**TASK INSTRUCTIONS**
Retype only the stretch of lines that starts with the line containing "A5 (ε-term load-bearing" and ends with the last line of the records, both included, exactly.

[Dataset entries]
/-- **The shielding predicate is invariant under pullback by a diffeomorphism.** Let `D` be
Kerr-shielded and let `Θ : X → X` be smooth with injective differentials and with a smooth
two-sided inverse `Ψ`. Then `Θ^* D = D.comap Θ` is Kerr-shielded: shielding chart `Ψ ∘ φ`, same
Kerr data `(M, a, r₁, T, ψ, ν)`; `(Ψ ∘ φ)^*(Θ^* h) = (Θ ∘ Ψ ∘ φ)^* h = φ^* h`. [folklore] -/
theorem isKerrShielded_comap_of_inverse [Kerr.Facts] {D : InitialDataSet (𝓡 3) X}
    (hD : IsKerrShielded X D) (Θ : X → X) (hΘ : ContMDiff (𝓡 3) (𝓡 3) (∞ + 1) Θ)
    (hΘ' : ∀ u, Injective (mfderiv (𝓡 3) (𝓡 3) Θ u)) (Ψ : X → X)
    (hΨ : ContMDiff (𝓡 3) (𝓡 3) ∞ Ψ) (hΨΘ : ∀ x, Ψ (Θ x) = x) (hΘΨ : ∀ x, Θ (Ψ x) = x) :
    IsKerrShielded X (D.comap Θ hΘ hΘ') := by
  obtain ⟨M, a, r₁, hM, T, φ, ψ, ν, ha, hrm, hrp, hT, hcpt, hemb, hφs, hψT, hsp, hfun, hmet, hK⟩ := hD
  have hΘs : ContMDiff (𝓡 3) (𝓡 3) ∞ Θ := hΘ.of_le le_self_add
  -- `Θ` as a homeomorphism with inverse `Ψ`
  let H : X ≃ₜ X :=
    { toFun := Θ
      invFun := Ψ
      left_inv := hΨΘ
      right_inv := hΘΨ
      continuous_toFun := hΘs.continuous
      continuous_invFun := hΨ.continuous }
  have hHsymm : ⇑H.symm = Ψ := rfl
  -- the new shielding chart
  have hφ's : ContMDiff 𝓘(ℝ, E3) (𝓡 3) ∞ (Ψ ∘ φ) := hΨ.comp hφs
  have hemb' : Topology.IsOpenEmbedding (Ψ ∘ φ) := by
    rw [← hHsymm]
    exact H.symm.isOpenEmbedding.comp hemb
  have hcpt' : IsCompact (Set.range (Ψ ∘ φ))ᶜ := by
    have hbij : Bijective Ψ := by rw [← hHsymm]; exact H.symm.bijective
    rw [Set.range_comp, ← Set.image_compl_eq hbij]
    exact hcpt.image hΨ.continuous
  have hcomp : Θ ∘ (Ψ ∘ φ) = φ := funext fun y ↦ hΘΨ (φ y)
  -- the chain rule for the two pullbacks
  have hchain : ∀ (b : Π x : X, TangentSpace (𝓡 3) x →L[ℝ] TangentSpace (𝓡 3) x →L[ℝ] ℝ)
      (y : Kerr.slice a r₁),
      pullbackBilin (I := 𝓡 3) (I' := 𝓘(ℝ, E3)) (Ψ ∘ φ)
          (pullbackBilin (I := 𝓡 3) (I' := 𝓡 3) Θ b) y =
        pullbackBilin (I := 𝓡 3) (I' := 𝓘(ℝ, E3)) φ b y := by
    intro b y
    have hΘd : MDifferentiableAt (𝓡 3) (𝓡 3) Θ ((Ψ ∘ φ) y) := (hΘs _).mdifferentiableAt (by simp)
    have hφd : MDifferentiableAt 𝓘(ℝ, E3) (𝓡 3) (Ψ ∘ φ) y := (hφ's y).mdifferentiableAt (by simp)
    rw [← pullbackBilin_comp_apply_of_mdifferentiableAt hΘd hφd b, hcomp]
  refine ⟨M, a, r₁, hM, T, Ψ ∘ φ, ψ, ν, ha, hrm, hrp, hT, hcpt', hemb', hφ's, hψT, hsp, hfun,
    fun y ↦ ?_, fun y ↦ ?_⟩
  · -- metric clause: `(Θ^*D).h = Θ^* h`
    have hh : (D.comap Θ hΘ hΘ').h.inner = pullbackBilin (I := 𝓡 3) (I' := 𝓡 3) Θ D.h.inner := rfl
    rw [hh, hchain D.h.inner y]
    exact hmet y
  · -- second fundamental form clause: `(Θ^*D).k = Θ^* k`
    have hk : (D.comap Θ hΘ hΘ').k = pullbackBilin (I := 𝓡 3) (I' := 𝓡 3) Θ D.k := rfl
    rw [hk, hchain D.k y]
    exact hK y

/-- **Breathing preserves shielding**: for breathing data `B` and any `t`, the breathed datum
`breatheFamily B D t = (breathe (σ t))^* D` of a Kerr-shielded `D` is Kerr-shielded (`|σ t|` is
below the inverse threshold, so `breathe (σ t)` has a smooth inverse, `AFEndUnbreathe`). [folklore] -/
theorem isKerrShielded_breatheFamily [Kerr.Facts] [T2Space X] {e : AFEnd X} {z₀ : E3} {r : ℝ}
    (B : AFEnd.BreathingData e z₀ r) {D : InitialDataSet (𝓡 3) X} (hD : IsKerrShielded X D) (t : ℝ) :
    IsKerrShielded X (AFEnd.breatheFamily B D t) := by
  obtain ⟨Ψ, hΨ, h1, h2, -⟩ := AFEnd.exists_smooth_inverse_breathe B (AFEnd.abs_squash_lt_invScale B t)
  exact isKerrShielded_comap_of_inverse hD _ _ _ Ψ hΨ h1 h2

/-! ## §2 Geometry of the breathing ball inside the shell `{R < ‖coord‖ < R⋆}` -/

section Ball
import Summits.NavierStokesRegularity.NavierStokesRegularity.Theses.SlicedKelvin
import HarnessLib.Audit

/-!
# Skeleton of the crux `SlicedKelvin.PlanarFluxAPriori` — line `reanchored`
(strategist RESHAPE of line `birth`: the Duhamel clock moved to `t₀ = T/2`, the ε-term split off)

(crux item `stmt-NavierStokesRegularity-15600`, rank 2, route `route-NavierStokesRegularity-SlicedKelvin`;
author `planner-cstrat-stmt-NavierStokesRegularity-15600-0` (crux-strategist), 2026-08-17. Companion card
`Lines/reanchored.md`; census `STRATEGY-CENSUS.md` §D.)

THE CUT. Same engine as `birth` (fold law ⇒ 1-D heat subsolution in the height ⇒ Duhamel domination),
but (i) the comparison starts at a POSITIVE time `t₀` (here `T/2`) instead of `0`, so the window `[0,T/2]`
is paid by decay persistence alone (`stub_shortTimeFlux`) and the budget never sees the `t → 0⁺` end, where
Schwartz data may carry infinite fold complexity (Disproof.lean §C2, §D4(iii)–(iv): `Σ⁺₀(0) = +∞` is
admissible, and the nodal-area-in-time estimate needed near `t = 0` is not in print); and (ii) the
ε-REGULARISATION TERM `−ε²∂ₙuₙ/F_ε(f)` of the fold density is split off the budget functional into its own
provable stub (`stub_epsTermVanishes`: its positive part is `≤ ε(∂ₙuₙ)⁻`, so the term is `O(ε)` once
`∇u(τ) ∈ L¹(ℝ³)` uniformly on `[t₀,t]` — quartic decay of `∇u`, one power more than the landed cubic
bootstrap; Disproof.lean §A5/§D4(ii) show this term is exactly where the energy class is load-bearing for
`birth`'s stub). What is left, `stub_positiveTimeFoldBudget`, is the PURE fold-creation content: the
Duhamel functional of the positive part of `−uₙ F_ε''(f) ω_∥·∇_∥f` alone, from `t₀`, bounded uniformly in
frames and `t ∈ [t₀,T)`; its `ε → 0⁺` limit on generic slices is the geometric creation rate
`2∫_{Z}(uₙ ω·N)⁻ dH²` on the fold surface `Z = {ω·n = 0}` (lead's STUB3-ANALYSIS (★)), finite at each
positive time by analyticity. It carries 100 % of the open difficulty of the crux (census §D: it is the
crux re-clothed, exactly as `birth`'s stub 3 is) — this line only strips two provable-now sub-obligations
and one possibly-false-at-the-margin artefact (`t = 0`) off the XL stub. NOT a competing strategy.

STUBS: `stub_shortTimeFlux` [S/M: decay persistence (landed p156374) + the plane integral of
`(1+|y|)⁻³`], `stub_reanchoredDomination` [M/L: re-run the landed assembly
`stub_heatKernelDomination_of_foldLawSubsolution` with the clock shifted to `t₀` (time-translate the
package `FoldLawSubsolution`, apply `heat_subsolution_duhamel_bound_iSup` on `[t₀,t]`, Fubini over the
foliation, `ε → 0⁺`), splitting `ofReal(s_ε) ≤ ofReal(fold part) + ofReal(−eps part)` and
`liminf(a+b) ≤ liminf a + limsup b` in `ℝ≥0∞`], `stub_epsTermVanishes` [L: quartic decay of `∇u` on
`[t₀,t] ⊂ (0,T)` + `∫_{t₀}^t (ν(t−τ))^{-1/2}dτ < ∞`], `stub_positiveTimeFoldBudget` [XL, OPEN].

COMPOSITION. `planarFluxAPriori_of_stubs` (closed; `M := ↑(A + C·B)` with `t₀ = T/2`) and
`PlanarFluxAPriori_of : Theses.SlicedKelvin.PlanarFluxAPriori` (A12 by-name form).

DISPROOF USED (Cruxes/PlanarFluxAPriori/Disproof.lean, cdisprove c1): A1 (energy class) is used in
`stub_shortTimeFlux`/`stub_epsTermVanishes`/the domination (decay), as it must; A5 (ε-term load-bearing
without the energy class) is answered by isolating that term in `stub_epsTermVanishes` with the decay
hypothesis explicit in the class; C2/D4(iii) (infinite initial fold complexity) is dodged by construction
(`t₀ > 0`); D4(iv) (nodal-area gap for short times) no longer arises. No stub is an instance of the landed
Negative lemmas (`FalseWithoutEnergyClass`, `FoldCreationBudgetFalseWithoutEnergyClass`,
`EpsFoldLawFalseWithoutDivFree`): every stub keeps the full class hypotheses.
-/

noncomputable section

**TASK RESPONSE**
`stub_shortTimeFlux`/`stub_epsTermVanishes`/the domination (decay), as it must; A5 (ε-term load-bearing
without the energy class) is answered by isolating that term in `stub_epsTermVanishes` with the decay
hypothesis explicit in the class; C2/D4(iii) (infinite initial fold complexity) is dodged by construction
(`t₀ > 0`); D4(iv) (nodal-area gap for short times) no longer arises. No stub is an instance of the landed
Negative lemmas (`FalseWithoutEnergyClass`, `FoldCreationBudgetFalseWithoutEnergyClass`,
`EpsFoldLawFalseWithoutDivFree`): every stub keeps the full class hypotheses.
-/

noncomputable section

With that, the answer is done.